Témoignage de Gilles, 26 ans, Marseille. Dans son casque : Fela Kuti, «Colonial Mentality». Langue étrangère : le wolof.

«Gamin, mes parents sont partis s’installer au Sénégal. J’allais pas rester tout seul à 10 ans, donc j’ai suivi mes parents au Sénégal.

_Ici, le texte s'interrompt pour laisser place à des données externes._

/-- **The `Dmax` integrand is integrable under Wilson's measure** (measurable and bounded by
`3N(2S+1)³`, cf. `dmax_le_volume`): `Dmax` is a genuine expectation, and `integral_mono` /
`integral_finset_sum` apply to it. [folklore] -/
theorem integrable_dmaxIntegrand (r : LatticeRep G) (β : ℝ) (S : ℕ) (p : Fin 3 → ZMod (2 * S + 1)) :
    let μ := wilsonMeasure (d := 4) (L := 2 * S + 1) r.ρ β
    let fro : Matrix (Fin r.N) (Fin r.N) ℂ → ℝ := fun M => ∑ a, ∑ b, ‖M a b‖ ^ 2
    let coul : GaugeConfig 4 (2 * S + 1) G → (Site 4 (2 * S + 1) → G) → ℝ := fun U h =>
      -∑ e : Edge 4 (2 * S + 1),
        (if e.1 0 = 0 ∧ e.2 ≠ 0 then (r.ρ (gaugeTransform h U e)).trace.re else 0)
    let cov : GaugeConfig 4 (2 * S + 1) G → (Site 4 (2 * S + 1) → G) →
        (Fin 3 → ZMod (2 * S + 1)) → ℝ := fun U h p =>
      (∑ j : Fin 3, fro (∑ y : Fin 3 → ZMod (2 * S + 1),
        Complex.exp (-(2 * Real.pi * Complex.I *
          (∑ i : Fin 3, ((p i).val : ℂ) * ((y i).val : ℂ)) / (2 * S + 1 : ℂ))) •
        ((1 / 2 : ℂ) • (r.ρ (gaugeTransform h U (Fin.cons (0 : ZMod (2 * S + 1)) y, j.succ)) -
          (r.ρ (gaugeTransform h U (Fin.cons (0 : ZMod (2 * S + 1)) y, j.succ)))ᴴ)))) /
        ((2 * S + 1 : ℝ) ^ 3)
    Integrable (fun U : GaugeConfig 4 (2 * S + 1) G =>
      ⨆ h : {h : Site 4 (2 * S + 1) → G // ∀ h', coul U h ≤ coul U h'}, cov U h.1 p) μ := by
  intro μ fro coul cov
  haveI : SecondCountableTopology G :=
    (r.continuous.isClosedEmbedding r.injective).isEmbedding.secondCountableTopology
  -- continuity of the gauge-transformed link as a function of `(U, h)`
  have hgt : ∀ e : Edge 4 (2 * S + 1), Continuous fun q : GaugeConfig 4 (2 * S + 1) G ×
      (Site 4 (2 * S + 1) → G) => gaugeTransform q.2 q.1 e := by
    intro e
    simp only [gaugeTransform]
    fun_prop
  have hρgt : ∀ e : Edge 4 (2 * S + 1), Continuous fun q : GaugeConfig 4 (2 * S + 1) G ×
      (Site 4 (2 * S + 1) → G) => r.ρ (gaugeTransform q.2 q.1 e) := fun e =>
    r.continuous.comp (hgt e)
  have hcoul : Continuous (uncurry coul) := by
    change Continuous fun q : GaugeConfig 4 (2 * S + 1) G × (Site 4 (2 * S + 1) → G) =>
      -∑ e : Edge 4 (2 * S + 1),
        (if e.1 0 = 0 ∧ e.2 ≠ 0 then (r.ρ (gaugeTransform q.2 q.1 e)).trace.re else 0)
    refine (continuous_finsetSum _ fun e _ => ?_).neg
    split_ifs
    · exact Complex.continuous_re.comp (Continuous.matrix_trace (hρgt e))
    · exact continuous_const
  have hfro : Continuous fro := by
    change Continuous fun M : Matrix (Fin r.N) (Fin r.N) ℂ => ∑ a, ∑ b, ‖M a b‖ ^ 2
    refine continuous_finsetSum _ fun a _ => continuous_finsetSum _ fun b _ => ?_
    exact ((continuous_apply_apply a b).norm).pow 2
  have hcov : Continuous (uncurry fun U h => cov U h p) := by
    change Continuous fun q : GaugeConfig 4 (2 * S + 1) G × (Site 4 (2 * S + 1) → G) =>
      (∑ j : Fin 3, fro (∑ y : Fin 3 → ZMod (2 * S + 1),
        Complex.exp (-(2 * Real.pi * Complex.I *
          (∑ i : Fin 3, ((p i).val : ℂ) * ((y i).val : ℂ)) / (2 * S + 1 : ℂ))) •
        ((1 / 2 : ℂ) • (r.ρ (gaugeTransform q.2 q.1 (Fin.cons (0 : ZMod (2 * S + 1)) y, j.succ)) -
          (r.ρ (gaugeTransform q.2 q.1 (Fin.cons (0 : ZMod (2 * S + 1)) y, j.succ)))ᴴ)))) /
        ((2 * S + 1 : ℝ) ^ 3)
    refine (continuous_finsetSum _ fun j _ => hfro.comp ?_).div_const _
    refine continuous_finsetSum _ fun y _ => ?_
    have h1 : Continuous fun q : GaugeConfig 4 (2 * S + 1) G × (Site 4 (2 * S + 1) → G) =>
        r.ρ (gaugeTransform q.2 q.1 (Fin.cons (0 : ZMod (2 * S + 1)) y, j.succ)) -
          (r.ρ (gaugeTransform q.2 q.1 (Fin.cons (0 : ZMod (2 * S + 1)) y, j.succ)))ᴴ :=
      (hρgt _).sub (Continuous.matrix_conjTranspose (hρgt _))
    exact (h1.const_smul ((1 / 2 : ℂ))).const_smul
      (Complex.exp (-(2 * Real.pi * Complex.I *
        (∑ i : Fin 3, ((p i).val : ℂ) * ((y i).val : ℂ)) / (2 * S + 1 : ℂ))))
  haveI : Nonempty (Site 4 (2 * S + 1) → G) := ⟨fun _ => 1⟩
  have hmeas : Measurable fun U : GaugeConfig 4 (2 * S + 1) G =>
      ⨆ h : {h : Site 4 (2 * S + 1) → G // ∀ h', coul U h ≤ coul U h'}, cov U h.1 p :=
    measurable_iSup_argmin hcoul hcov
  have hcard : (Fintype.card (Fin 3 → ZMod (2 * S + 1)) : ℝ) = (2 * S + 1 : ℝ) ^ 3 := by
    rw [Fintype.card_fun, ZMod.card, Fintype.card_fin]; push_cast; ring
  have hsq : ((2 * S + 1 : ℝ) ^ 3 * Real.sqrt r.N) ^ 2 = (r.N : ℝ) * ((2 * S + 1 : ℝ) ^ 3) ^ 2 := by
    rw [mul_pow, Real.sq_sqrt (Nat.cast_nonneg _)]; ring
  have hcov : ∀ U h p, cov U h p ≤ 3 * (r.N : ℝ) * (2 * S + 1 : ℝ) ^ 3 := by
    intro U h p
    have hj : ∀ j : Fin 3, fro (∑ y : Fin 3 → ZMod (2 * S + 1),
        Complex.exp (-(2 * Real.pi * Complex.I *
          (∑ i : Fin 3, ((p i).val : ℂ) * ((y i).val : ℂ)) / (2 * S + 1 : ℂ))) •
        ((1 / 2 : ℂ) • (r.ρ (gaugeTransform h U (Fin.cons (0 : ZMod (2 * S + 1)) y, j.succ)) -
          (r.ρ (gaugeTransform h U (Fin.cons (0 : ZMod (2 * S + 1)) y, j.succ)))ᴴ))) ≤
        (r.N : ℝ) * ((2 * S + 1 : ℝ) ^ 3) ^ 2 := fun j => by
      have h1 := sum_norm_sq_sum_smul_le (ι := Fin 3 → ZMod (2 * S + 1))
        (fun y => Complex.exp (-(2 * Real.pi * Complex.I *
          (∑ i : Fin 3, ((p i).val : ℂ) * ((y i).val : ℂ)) / (2 * S + 1 : ℂ))))
        (fun y => (1 / 2 : ℂ) • (r.ρ (gaugeTransform h U (Fin.cons (0 : ZMod (2 * S + 1)) y, j.succ)) -
          (r.ρ (gaugeTransform h U (Fin.cons (0 : ZMod (2 * S + 1)) y, j.succ)))ᴴ))
        (fun y => norm_exp_phase S p y) (fun y => norm_antiHermitianPart_le r _)
      rw [hcard, hsq] at h1
      exact h1
    have hsum : (∑ j : Fin 3, fro (∑ y : Fin 3 → ZMod (2 * S + 1),
        Complex.exp (-(2 * Real.pi * Complex.I *
          (∑ i : Fin 3, ((p i).val : ℂ) * ((y i).val : ℂ)) / (2 * S + 1 : ℂ))) •
        ((1 / 2 : ℂ) • (r.ρ (gaugeTransform h U (Fin.cons (0 : ZMod (2 * S + 1)) y, j.succ)) -
          (r.ρ (gaugeTransform h U (Fin.cons (0 : ZMod (2 * S + 1)) y, j.succ)))ᴴ)))) ≤
        3 * (r.N : ℝ) * (2 * S + 1 : ℝ) ^ 3 * (2 * S + 1 : ℝ) ^ 3 :=
      calc _ ≤ ∑ _j : Fin 3, (r.N : ℝ) * ((2 * S + 1 : ℝ) ^ 3) ^ 2 :=
            Finset.sum_le_sum fun j _ => hj j
        _ = 3 * (r.N : ℝ) * (2 * S + 1 : ℝ) ^ 3 * (2 * S + 1 : ℝ) ^ 3 := by
            rw [Finset.sum_const, Finset.card_univ, Fintype.card_fin, nsmul_eq_mul]; push_cast; ring
    exact (div_le_iff₀ (by positivity)).2 hsum
  have hcov0 : ∀ U h p, 0 ≤ cov U h p := fun U h p => by
    refine div_nonneg (Finset.sum_nonneg fun j _ => ?_) (by positivity)
    exact Finset.sum_nonneg fun a _ => Finset.sum_nonneg fun b _ => by positivity
  have hB : 0 ≤ 3 * (r.N : ℝ) * (2 * S + 1 : ℝ) ^ 3 := by positivity
  haveI := isProbabilityMeasure_wilsonMeasure (d := 4) (L := 2 * S + 1) r.ρ r.continuous β
  refine Integrable.of_bound hmeas.aestronglyMeasurable (3 * (r.N : ℝ) * (2 * S + 1 : ℝ) ^ 3)
    (Eventually.of_forall fun U => ?_)
  have h0 : 0 ≤ ⨆ h : {h : Site 4 (2 * S + 1) → G // ∀ h', coul U h ≤ coul U h'}, cov U h.1 p :=
    Real.iSup_nonneg fun h => hcov0 U h.1 p
  have h1 : (⨆ h : {h : Site 4 (2 * S + 1) → G // ∀ h', coul U h ≤ coul U h'}, cov U h.1 p) ≤
      3 * (r.N : ℝ) * (2 * S + 1 : ℝ) ^ 3 := Real.iSup_le (fun h => hcov U h.1 p) hB
  show ‖⨆ h : {h : Site 4 (2 * S + 1) → G // ∀ h', coul U h ≤ coul U h'}, cov U h.1 p‖ ≤ _
  rw [Real.norm_eq_abs, abs_of_nonneg h0]
  exact h1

Quand je suis rentré à Toulouse pour la fac, j’étais comme un étranger en France. Je me suis dit : je veux pas rester dans ce pays qui met tout le monde dans des cases. Je me suis pris la tête avec mon oncle à une réunion de famille. Il me dit : « Le problème de la France, c’est que vous les jeunes, vous n’êtes plus fiers de votre pays. » Je lui dis : « OK, tu veux que je sois fier de quoi ? J’ai 26 ans, je reviens ici, c’est moi qui suis responsable de la misère de ce pays ? » Lui, il arrive avec sa légitimité, sa retraite, sa baraque, mais à aucun moment il ne s’intéresse à mon quotidien.

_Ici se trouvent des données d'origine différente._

import Summits.PneNP.PneNP.Theses.ConvexRankGates
import Literature.Computability.Complexity.ExtMonotoneGRankSupport
import Literature.Computability.Complexity.ExtMonotoneCliqueGate
import Literature.Computability.Complexity.CircuitLowerBoundsProofs
import Literature.Computability.AlgebraicComplexity.DeterminantalComplexityProofs
import Literature.Computability.Complexity.CliqueApproximatorsWide
import Literature.Computability.Complexity.RossmanMonotoneCliqueProb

En tant que Blanc né dans ce pays, j’ai jamais eu d’examen à passer pour savoir si j’étais fier, si j’étais intégré. On ferme les frontières en mon nom : mon ami d’enfance ne pourra jamais me rendre visite. J’ai honte de rentrer au Sénégal et de lui dire ce que j’ai vécu depuis sept ans. Ça me rend fou de me dire que je ne peux pas l’inviter, lui qui m’a accueilli toute mon enfance.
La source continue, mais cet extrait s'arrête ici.